As 2009 begins, perhaps the best indicator of board structure and corporate governance trends is the annual review of boards of directors recently completed by RiskMetrics Group. RiskMetrics has compiled data from last year’s proxy statements at S&P 1,500 companies, yielding the following trends:

  • 50% of companies continue to have classified boards, down 2% from last year.
  • 46% of companies have CEOs that do not serve as the leader of the board of directors, up 5% from last year. But, 8% fewer boards than two years ago have the position of some type of “lead” director. Perhaps companies that have different people serving as CEO and chairman of the board see no need to have a lead director; although, RiskMetrics reports only 48% of non-CEO board chairs were considered independent last year (a 10% increase from 2007).

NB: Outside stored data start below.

import Summits.ResolutionOfSingularities.ResolutionOfSingularities.Theses.AbhyankarShadows
import Summits.ResolutionOfSingularities.ResolutionOfSingularities.Theses.IndSmooth
import Summits.ResolutionOfSingularities.ResolutionOfSingularities.Theorems.AbhyankarShadowsRationalSuffices
import Literature.AlgebraicGeometry.Resolution.ResolutionLU
import Literature.AlgebraicGeometry.Resolution.NonReducedNoResolution
import Literature.AlgebraicGeometry.Resolution.AbsoluteIntegralClosureNoResolution
import Literature.AlgebraicGeometry.Resolution.AffineModelObstructions
import Literature.AlgebraicGeometry.Resolution.AffineDomainDimension
import Literature.AlgebraicGeometry.Resolution.ProperModelsPatchingOfResolution
import Literature.AlgebraicGeometry.Resolution.LocalUniformizationClosedPoints
import Literature.AlgebraicGeometry.Resolution.LocalUniformizationAbhyankarPlaces
import Summits.ResolutionOfSingularities.ResolutionOfSingularities.Theorems.ValuativePatchingRelRegularBlowupLine
import Summits.ResolutionOfSingularities.ResolutionOfSingularities.Theorems.RegularBlowupsDesingularization
import Summits.ResolutionOfSingularities.ResolutionOfSingularities.Theorems.ValuativePatchingRelAxiomFourEquivalence
import Summits.ResolutionOfSingularities.ResolutionOfSingularities.Theorems.FrobeniusLadderFRationalResolutionQuadricConeResolution
import Literature.AlgebraicGeometry.Resolution.ZariskiPatchingAllDimensions
import Literature.AlgebraicGeometry.Resolution.ProjectiveBirationalBlowupProofs
import Literature.AlgebraicGeometry.Resolution.ComponentGluing
import Literature.AlgebraicGeometry.Resolution.ProjectiveSpaceRegular
import Summits.ResolutionOfSingularities.ResolutionOfSingularities.Theorems.ValuativePatchingRelFormatUpgrade
import Summits.ResolutionOfSingularities.ResolutionOfSingularities.Theorems.ValuativePatchingRelDimThreeFormat
import HarnessLib

/-!
# Disproof of `PatchingPerfect` (stmt-ResolutionOfSingularities-16089) — standing disprover's work file

Crux (rank 4 of routes `AbhyankarShadows` and `IndSmooth`, verbatim the same term,
`indSmooth_patchingPerfect_iff`):

`PatchingPerfect : ∀ p prime, ∀ k perfect of char p, RelLUAt k → ResolvesAt k` — relative Zariski
local uniformization over ONE perfect field `k` (every finitely generated `R ⊆ O` of a finitely
generated `K/k`, `O ∋ k` a valuation ring, is dominated by a finitely generated `A ⊆ O`,
`Frac A = K`, regular at the centre of `O`) implies weak resolution (`Scheme.HasResolution`) of
every reduced separated `k`-scheme of finite type.

## Findings (cycle 1, 2026-08-17)

* §0 `patchingPerfect_iff`, `indSmooth_patchingPerfect_iff`, `lurelPerfect_iff` — the crux
  unfolded fieldwise; the two route copies are one term; `IndSmooth.LurelPerfect` is
  `∀ p k perfect, RelLUAt k`.
* §1 WHY IT RESISTS (all proved): `relLUAt_of_resolvesAt` (resolution over `k` ⇒ relative LU over
  `k`, for EVERY field `k`), hence `patchingPerfect_iff_relLU_iff_resolves : PatchingPerfect ↔
  ∀ p k perfect, (RelLUAt k ↔ ResolvesAt k)` and `not_patchingPerfect_iff : ¬ PatchingPerfect ↔
  ∃ p k perfect, RelLUAt k ∧ ¬ ResolvesAt k`: a kill must PROVE local uniformization over some
  perfect field in EVERY transcendence degree (open from 4) AND refute weak resolution over that
  same field. `patchingPerfect_of_resolution_over_perfect`, `patchingPerfect_of_summit`: the crux
  is a slice of the summit. EXACT OPEN CONTENT, fieldwise (proved both ways over the tree's
  per-field Zariski–Piltant engine): `patchingPerfect_iff_relLU_imp_properTwoModelPatching :
  PatchingPerfect ↔ ∀ p k perfect, RelLUAt k → ProperTwoModelPatchingAt k` (Piltant 2013
  Prop. 5.1, `P = P_reg`, for proper models of `K/k`; open in trdeg `≥ 4`).
* §2 LOAD-BEARING ANALYSIS OF THE ANTECEDENT `RelLUAt k` (each clause dropped, as theorems):
  (A1) `k ⊆ O` — redundant (`relLUNoConstAt_iff`); (A2) `IsFractionRing A K` — redundant
  (`relLUNoFracAt_iff`); (A3) regularity at the centre — THE content: dropped, the antecedent is
  a theorem (`relLUNoRegAt_holds`) and the crux collapses to resolution over all perfect fields
  (`patchingPerfectWithoutReg_iff`), i.e. to the antecedent of `DescentPerfectToAll`
  (stmt-0549) — no cheaper than the summit over perfect fields; (A4) `R.FG` — a TRAP: dropped,
  the antecedent is FALSE over every field (`not_relLUNoRFGAt`, witness `K = k(X)`, `O = K`,
  `R = K`, Zariski's lemma) and the crux is vacuously true (`patchingPerfectWithoutRFG_holds`);
  (A5) `(⊤ : IntermediateField k K).FG` — a TRAP: false over EVERY field (`not_relLUNoKFGAt`,
  witness `K = k(X₀, X₁, …)` of transcendence degree `ℵ₀`, `O = K`, `R = ⊥`), vacuous crux
  (`patchingPerfectWithoutKFG_holds`); (A6) `PerfectField k` — a RESTRICTION
  only: `patchingPerfect_of_patchingAllFields`; it is used by NO step of the tree's engine
  (`resolvesAt_of_properTwoModelPatchingAt_of_relLUAt` is stated for every field); what it DOES
  buy is on the antecedent's side: over a perfect `k` relative LU is FREE at Abhyankar places
  (Knaf–Kuhlmann 2005, tree `relLU_at_abhyankarPlace_of_perfectField`) and at valuation rings
  that are not closed points of the Zariski–Riemann space (tree `relLU_of_relLU_zeroDim`), so
  `relLUAt_iff_hard : RelLUAt k ↔ RelLUHardAt k` — the antecedent's content sits exactly at
  ZERO-DIMENSIONAL NON-ABHYANKAR valuation rings (positive defect / rank-deficient places). For
  route `AbhyankarShadows` this says its cruxes K1/K2 are only ever needed at non-Abhyankar
  rational `O` — Teissier's own scope. (A6″) Route `AbhyankarShadows` OVER-ASKS: its `closes`
  consumes only the algebraically closed slice `PatchingAlgClosed` (`summit_of_patchingAlgClosed`
  re-derives the summit from K1, K2, `PatchingAlgClosed`, 0550, 0549 and the landed
  `rationalSuffices_proof`) — a planner may restate; neither slice is refutable.
* §3 CONSEQUENT MUTATIONS (natural strengthenings refuted, unconditionally):
  (C1) `IsReduced` dropped — the consequent is FALSE over every field (`not_resolvesNoReducedAt`,
  `Spec k[ε]`), so `patchingPerfectWithoutReduced_iff : … ↔ ∀ p k perfect, ¬ RelLUAt k`, and that
  variant is INCONSISTENT with the rest of either route
  (`patchingPerfectWithoutReduced_refutes_lurelPerfect`,
  `patchingPerfectWithoutReduced_inconsistent_shadows`);
  (C2) `LocallyOfFiniteType` dropped — FALSE over every field (`not_resolvesNoFTAt`,
  `Spec k[X]⁺`, the absolute integral closure of the affine line: root-closed, Noetherian only at
  the generic point; the tree's `𝔽_p` witness generalised to any `k`), so
  `patchingPerfectWithoutFT_iff : … ↔ ∀ p k perfect, ¬ RelLUAt k`, inconsistent with
  `LurelPerfect` and with K1 ∧ K2 ∧ RationalSuffices likewise;
  (C3) `QuasiCompact` / `IsSeparated` dropped — not refutable and not provably harmless without
  functorial resolution (gluing over infinite covers / non-separated pushouts); not formalised.
* §4 (cycle 1 note, superseded by §4–§5 below) — no line picked yet (`PICKED.md` absent); the registered birth skeleton
  `Lines/birth.lean` has stubs `stub_principalizationPerfect` (Axiom 4 over perfect `k`),
  `stub_badPointsPerfect` (ExcAdm ⇒ SingAdm over perfect `k`), `stub_liu2002` (theorem in print).
  They are the per-field slices of the sibling crux `PatchingRel`'s v3.8 stubs, whose typing
  survived four drefute generations (`Cruxes/PatchingRel/DrefuteStubsSurvived.md`,
  `DrefuteG4v3Report.md`); slicing to one perfect field introduces no new junk instance (the
  predicates quantify over the same schemes; `PerfectField k` is never consumed). Nothing to
  kill cheaply; see §4 docstrings for the two typing points a lead should keep
  (`IsBlowup π ⊤` must be inhabited by isomorphisms for `SingAdmissibleAt` at regular `V` — it
  is, tree `isBlowup_id_top`, cf. the sibling's `Theorems/PatchingRel/Negative/` junk guards;
  `I.support` vs the non-invertible locus in `PrincipalizationAt`).
* §4–§5 (cycle 2 = cdisprove g2, 2026-08-17) TARGETS = the registered birth line
  (`Lines/birth.lean`, stubs `stub_principalizationPerfect`, `stub_badPointsPerfect`,
  `stub_liu2002`; predicates copied verbatim, no sorried file imported): stub 3 is the tree theorem
  `Liu2002Thm8124Projective_holds` (`stub_liu2002_holds`); stub 1 ⟺ exceptional-admissible
  desingularization fieldwise (`principalizationAt_iff_excAdmissibleAt`); EXACT RESIDUAL
  `stub 1 ∧ stub 2 ↔ ∀ p k perfect, SingAdmissibleAt k` (`stubs_iff_singAdmissible_perfect`) = the
  per-field slice of `PatchingRel`'s dead-line atom SAND⁺ᵇ on `Bl_I U`; SLACK: the quasi-projective
  atom over perfect fields alone gives the crux (`patchingPerfect_of_singAdmissibleQProj_perfect`,
  `patchingPerfect_of_two_stubs` without stub 3); clause-by-clause load-bearing analysis of both
  open stubs with witnesses (quadric cone `yz + x² = 0`, the empty blowing up of `⊥`):
  `not_principalizationNoRegBaseAt`, `principalizationNoCartierAt_trivial`,
  `principalizationNoRegSourceAt_holds`, `principalizationAt_bot_instance`,
  `not_singAdmissibleNoNeBotAt`, `not_excAdmissibleNoNeBotAt`, `not_excAdmissibleNoRegBaseAt`,
  `singAdmissibleNoRegBaseAt_iff_blowupStrongResAt`, `resolvesAt_of_blowupStrongResAt`; §4.5 FORMAT:
  `birthStubsAt_iff_principalization_and_strongRes` (the blow-up format of stub 2 is free modulo
  stub 1). Verdicts for the lead in §5. No stub is false as typed; no kill of the crux (unchanged: §1).
* WHY NO KILL IS AVAILABLE (summary): every junk instance of the antecedent (`K = k`, `O = K`,
  `R = ⊥`, trdeg `≤ 1`, Abhyankar `O`, non-closed `O`) is TRUE, and the consequent is the summit
  slice at a perfect field, whose junk instances (`X = ∅`, `X` regular) are TRUE
  (`Scheme.IsRegular.hasResolution`); the barrier `DimensionFourFrontier` is honoured (open
  content = two-model patching in trdeg `≥ 4`). Negatives index: `DefectlessFrames_refuted`
  only — unrelated.
-/

noncomputable section

-- single-problem summit: the doubled namespace component `ResolutionOfSingularities` is forced
set_option linter.dupNamespace false

open CategoryTheory CategoryTheory.Limits AlgebraicGeometry TopologicalSpace
open Literature.AlgebraicGeometry.Resolution Literature.AlgebraicGeometry.Motives
open Summit.ResolutionOfSingularities.ResolutionOfSingularities.Theorems
open Summit.ResolutionOfSingularities.ResolutionOfSingularities.Theses
open Summit.ResolutionOfSingularities.ResolutionOfSingularities.Theses.AbhyankarShadows
  (PatchingPerfect SemivaluationShadows ShadowsUniformize RationalSuffices DescentPerfectToAll)

namespace Summit.ResolutionOfSingularities.ResolutionOfSingularities.Cruxes.PatchingPerfect.Disproof

/-! ## §0 The crux, fieldwise -/

/-- **Relative local uniformization over `k`** — the ANTECEDENT of the crux at `(p, k)`,
verbatim. [cite: ZariskiSamuel1960, Ch. VI §17 (shape)] -/
def RelLUAt (k : Type) [Field k] : Prop :=
  ∀ (K : Type) [Field K] [Algebra k K], (⊤ : IntermediateField k K).FG →
    ∀ O : ValuationSubring K, (∀ c : k, algebraMap k K c ∈ O) → ∀ R : Subalgebra k K, R.FG →
      R.toSubring ≤ O.toSubring → ∃ (A : Subalgebra k K) (h : A.toSubring ≤ O.toSubring),
        R ≤ A ∧ A.FG ∧ IsFractionRing A K ∧ IsRegularLocalRing (Localization.AtPrime
          (Ideal.comap (Subring.inclusion h) (IsLocalRing.maximalIdeal O)))

/-- **Weak resolution of every reduced separated `k`-scheme of finite type** — the CONSEQUENT
of the crux at `(p, k)`, verbatim. [folklore] -/
def ResolvesAt (k : Type) [Field k] : Prop :=
  ∀ (X : Scheme.{0}) (f : X ⟶ Spec (.of k)), IsSeparated f → LocallyOfFiniteType f →
    QuasiCompact f → IsReduced X → Scheme.HasResolution X

/-- The crux, unfolded (definitional). [folklore] -/
theorem patchingPerfect_iff :
    PatchingPerfect ↔ ∀ p : ℕ, p.Prime → ∀ (k : Type) [Field k] [CharP k p] [PerfectField k],
      RelLUAt k → ResolvesAt k :=
  Iff.rfl

/-- The two route copies of the crux are one term (definitional). [folklore] -/
theorem indSmooth_patchingPerfect_iff : IndSmooth.PatchingPerfect ↔ PatchingPerfect :=
  Iff.rfl

/-- Route `IndSmooth`'s target `LurelPerfect` (stmt-16086) is `RelLUAt` over all perfect fields
of all prime characteristics (binder shuffle only). [folklore] -/
theorem lurelPerfect_iff :
    IndSmooth.LurelPerfect ↔
      ∀ p : ℕ, p.Prime → ∀ (k : Type) [Field k] [CharP k p] [PerfectField k], RelLUAt k :=
  ⟨fun h p hp k _ _ _ K _ _ => h p hp k K, fun h p hp k K _ _ _ _ _ => h p hp k K⟩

  • 88% of companies have a board committee formally charged with CEO succession planning, up 8% from last year.
  • 17% of individual directors sit on two or more S&P 1,500 boards, up 5% from last year. It’s difficult to guess what this means, if anything, considering institutional shareholders tend to encourage not being on multiple boards. A closer look at the numbers reveals only the percentage of directors on two boards has increased, not the percentage on more than two boards. Could the up-tick reflect fewer qualified candidates? Fewer willing candidates?

Not surprisingly, most of the trends reflect policies and practices that are supported by the powerful institutional investor advisers.